Your instructions:
Only one stretch of the data is wanted: the line containing "AlbrittonBarker2019, §3] -/", the line containing "the record) -/", and every line between them, copied exactly.

(Records supplied begins)

/-! ### A2 — the Navier–Stokes equations are load-bearing (kinematic bump with `𝐈 < ⊤`) -/

/-- The kinematic bump is uniformly recurrent under scaling: it is exactly backward self-similar
(LANDED as `RecurrentLiouville.Negative.apex_nsRescale` / `apex_isSelfSimilar`, p115695). -/
theorem apex_isScalingUniformlyRecurrent : IsScalingUniformlyRecurrent ParabolicBump.apexVelocity :=
  RecurrentLiouville.Negative.apex_isSelfSimilar.isScalingUniformlyRecurrent

/-- The crux with `IsSuitableWeakSolutionOn` DROPPED. -/
def RecurrentLiouvilleWithoutNavierStokes : Prop :=
  ∀ (u : ℝ → ℝ³ → ℝ³) (p : ℝ → ℝ³ → ℝ) (G : ℝ → ℝ³ → ℝ³ →L[ℝ] ℝ³) (C : ℝ),
    HasWeakSpatialGradientOn 𝕊 u G → typeIBound (Set.Iio (0 : ℝ) ×ˢ Set.univ) u p G < ⊤ →
    HasTypeITimeDecay C u → IsScalingUniformlyRecurrent u → ¬ IsBackwardSingularPoint u 0

/-- **A2.** The equations are load-bearing: without them the crux is false (bump, `p = 0`,
`G = apexGradient`, `C = 1`). The function classes of the crux are consistent with an origin
singularity; the statement is dynamical. LANDED (verbatim-clause form):
`RecurrentLiouville.Negative.recurrentLiouville_false_without_navierStokes` (p115695, ACCEPTED).
[cite: AlbrittonBarker2019, §1] -/
theorem recurrentLiouville_false_without_navierStokes : ¬ RecurrentLiouvilleWithoutNavierStokes :=
  fun h => h _ 0 _ 1 ParabolicBump.apex_hasWeakSpatialGradientOn ParabolicBump.typeIBound_apex_lt_top
    ParabolicBump.apex_hasTypeITimeDecay apex_isScalingUniformlyRecurrent
    ParabolicBump.apex_isBackwardSingularPoint

/-! ### A3 — the recurrence clause is NOT load-bearing; kill criterion -/

/-- A Type-I singularity model of the Albritton–Barker class (the crux's antecedent minus
recurrence, with a singular origin; a hypothesis-object, not a fact). -/
def TypeISingularProfileExists : Prop :=
  ∃ (u : ℝ → ℝ³ → ℝ³) (p : ℝ → ℝ³ → ℝ) (G : ℝ → ℝ³ → ℝ³ →L[ℝ] ℝ³) (C : ℝ),
    IsSuitableWeakSolutionOn 𝕊 1 0 u p ∧ HasWeakSpatialGradientOn 𝕊 u G ∧
    typeIBound (Set.Iio (0 : ℝ) ×ˢ Set.univ) u p G < ⊤ ∧ HasTypeITimeDecay C u ∧
    IsBackwardSingularPoint u 0

/-- The crux with the recurrence clause DROPPED. -/
def RecurrentLiouvilleWithoutRecurrence : Prop :=
  ∀ (u : ℝ → ℝ³ → ℝ³) (p : ℝ → ℝ³ → ℝ) (G : ℝ → ℝ³ → ℝ³ →L[ℝ] ℝ³) (C : ℝ),
    IsSuitableWeakSolutionOn 𝕊 1 0 u p → HasWeakSpatialGradientOn 𝕊 u G →
    typeIBound (Set.Iio (0 : ℝ) ×ˢ Set.univ) u p G < ⊤ → HasTypeITimeDecay C u →
    ¬ IsBackwardSingularPoint u 0

/-- It is letter for letter the TARGET of route RecurrentProfiles. -/
theorem withoutRecurrence_iff_target :
    RecurrentLiouvilleWithoutRecurrence ↔ RecurrentProfiles.NoTypeIRateProfile :=
  Iff.rfl

/-- **A3, KILL CRITERION.** `¬ crux ↔` a Type-I singularity model exists (recurrent or not):
(⇐) via the PROVED `recurrentReduction_proof`; (⇒) forget recurrence.
[cite: AlbrittonBarker2019, Thm. 1.1, Prop. 2.3] -/
theorem recurrentLiouville_false_iff_typeISingularProfileExists :
    ¬ SqueezeCycle.RecurrentLiouville ↔ TypeISingularProfileExists := by
  constructor
  · intro h
    by_contra hne
    refine h fun u p G C hsw hwg hI hdec _ hsing => hne ⟨u, p, G, C, hsw, hwg, hI, hdec, hsing⟩
  · rintro ⟨u, p, G, C, hsw, hwg, hI, hdec, hsing⟩ hL
    obtain ⟨w, q, H, hsw', hwg', hI', hdec', hsing', hrec'⟩ :=
      recurrentReduction_proof u p G C hsw hwg hI hdec hsing
    exact hL w q H C hsw' hwg' hI' hdec' hrec' hsing'

/-- **A3.** Recurrence is not load-bearing: same counterexamples with or without it. -/
theorem withoutRecurrence_false_iff :
    ¬ RecurrentLiouvilleWithoutRecurrence ↔ ¬ SqueezeCycle.RecurrentLiouville := by
  rw [recurrentLiouville_false_iff_typeISingularProfileExists]
  constructor
  · intro h
    by_contra hne
    exact h fun u p G C hsw hwg hI hdec hsing => hne ⟨u, p, G, C, hsw, hwg, hI, hdec, hsing⟩
  · rintro ⟨u, p, G, C, hsw, hwg, hI, hdec, hsing⟩ h
    exact h u p G C hsw hwg hI hdec hsing

/-- A Type-I blow-up from rapidly decaying data (the physical object; a hypothesis-object, not a
fact). -/
def TypeIBlowupExists : Prop :=
  ∃ (ν T : ℝ) (u : ℝ → ℝ³ → ℝ³) (p : ℝ → ℝ³ → ℝ), 0 < ν ∧ 0 < T ∧
    IsMaximalSmoothSolution ν 0 u p T ∧ IsLerayHopfOn T ν 0 (u 0) u ∧
    HasRapidSpatialDecay (u 0) ∧ IsTypeIBlowup u T

/-- **A3, physical form of the kill criterion**: a Type-I blow-up yields a Type-I singularity
model (PROVED item 1591, `typeIBlowupProfile_recurrentProfiles`), hence refutes the crux through
`recurrentLiouville_false_iff_typeISingularProfileExists`. [cite: AlbrittonBarker2019, §3] -/
theorem typeISingularProfileExists_of_typeIBlowup (h : TypeIBlowupExists) :
    TypeISingularProfileExists := by
  obtain ⟨ν, T, u, p, hν, hT, hmax, hLH, hdec, hI⟩ := h
  obtain ⟨w, q, H, C, hsw, hwg, hIb, hrate, hsing⟩ :=
    typeIBlowupProfile_recurrentProfiles ν T hν hT u p hmax hLH hdec hI
  exact ⟨w, q, H, C, hsw, hwg, hIb, hrate, hsing⟩

/-! ### A4, A5 — clauses not separable this cycle (PROSE; stated for the record) -/

/-- The crux with the RATE dropped: "uniformly recurrent `𝐈 < ⊤` ancient suitable solutions are
regular at the origin". OPEN both ways: no singular suitable weak solution of unforced NS with
`𝐈 < ⊤` is known at all; self-similar ones are excluded without any rate (Tsai 1998 Thm 2, local
energy version, tree `tsai_selfsimilar_local_energy_holds`); the parasitic flow has `𝐈 = ⊤`,
the bump is no solution. No theorem. -/
def RecurrentLiouvilleWithoutRate : Prop :=
  ∀ (u : ℝ → ℝ³ → ℝ³) (p : ℝ → ℝ³ → ℝ) (G : ℝ → ℝ³ → ℝ³ →L[ℝ] ℝ³),
    IsSuitableWeakSolutionOn 𝕊 1 0 u p → HasWeakSpatialGradientOn 𝕊 u G →
    typeIBound (Set.Iio (0 : ℝ) ×ˢ Set.univ) u p G < ⊤ →
    IsScalingUniformlyRecurrent u → ¬ IsBackwardSingularPoint u 0

/-- The crux with `HasWeakSpatialGradientOn` dropped (`G` decoupled from `u`: only the `E`-term
of `𝐈` is freed, `A`, `C`, `D` still constrain `(u, p)`). Not separable by the known witnesses
(parasitic: `A = ⊤` on every `Q((0,x₀),r)`; bump: no solution). No theorem. -/
def RecurrentLiouvilleWithoutWeakGradient : Prop :=
  ∀ (u : ℝ → ℝ³ → ℝ³) (p : ℝ → ℝ³ → ℝ) (G : ℝ → ℝ³ → ℝ³ →L[ℝ] ℝ³) (C : ℝ),
    IsSuitableWeakSolutionOn 𝕊 1 0 u p →
    typeIBound (Set.Iio (0 : ℝ) ×ˢ Set.univ) u p G < ⊤ → HasTypeITimeDecay C u →
    IsScalingUniformlyRecurrent u → ¬ IsBackwardSingularPoint u 0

(Records supplied ends)

Answer to this task:
`recurrentLiouville_false_iff_typeISingularProfileExists`. [cite: AlbrittonBarker2019, §3] -/
theorem typeISingularProfileExists_of_typeIBlowup (h : TypeIBlowupExists) :
    TypeISingularProfileExists := by
  obtain ⟨ν, T, u, p, hν, hT, hmax, hLH, hdec, hI⟩ := h
  obtain ⟨w, q, H, C, hsw, hwg, hIb, hrate, hsing⟩ :=
    typeIBlowupProfile_recurrentProfiles ν T hν hT u p hmax hLH hdec hI
  exact ⟨w, q, H, C, hsw, hwg, hIb, hrate, hsing⟩

/-! ### A4, A5 — clauses not separable this cycle (PROSE; stated for the record) -/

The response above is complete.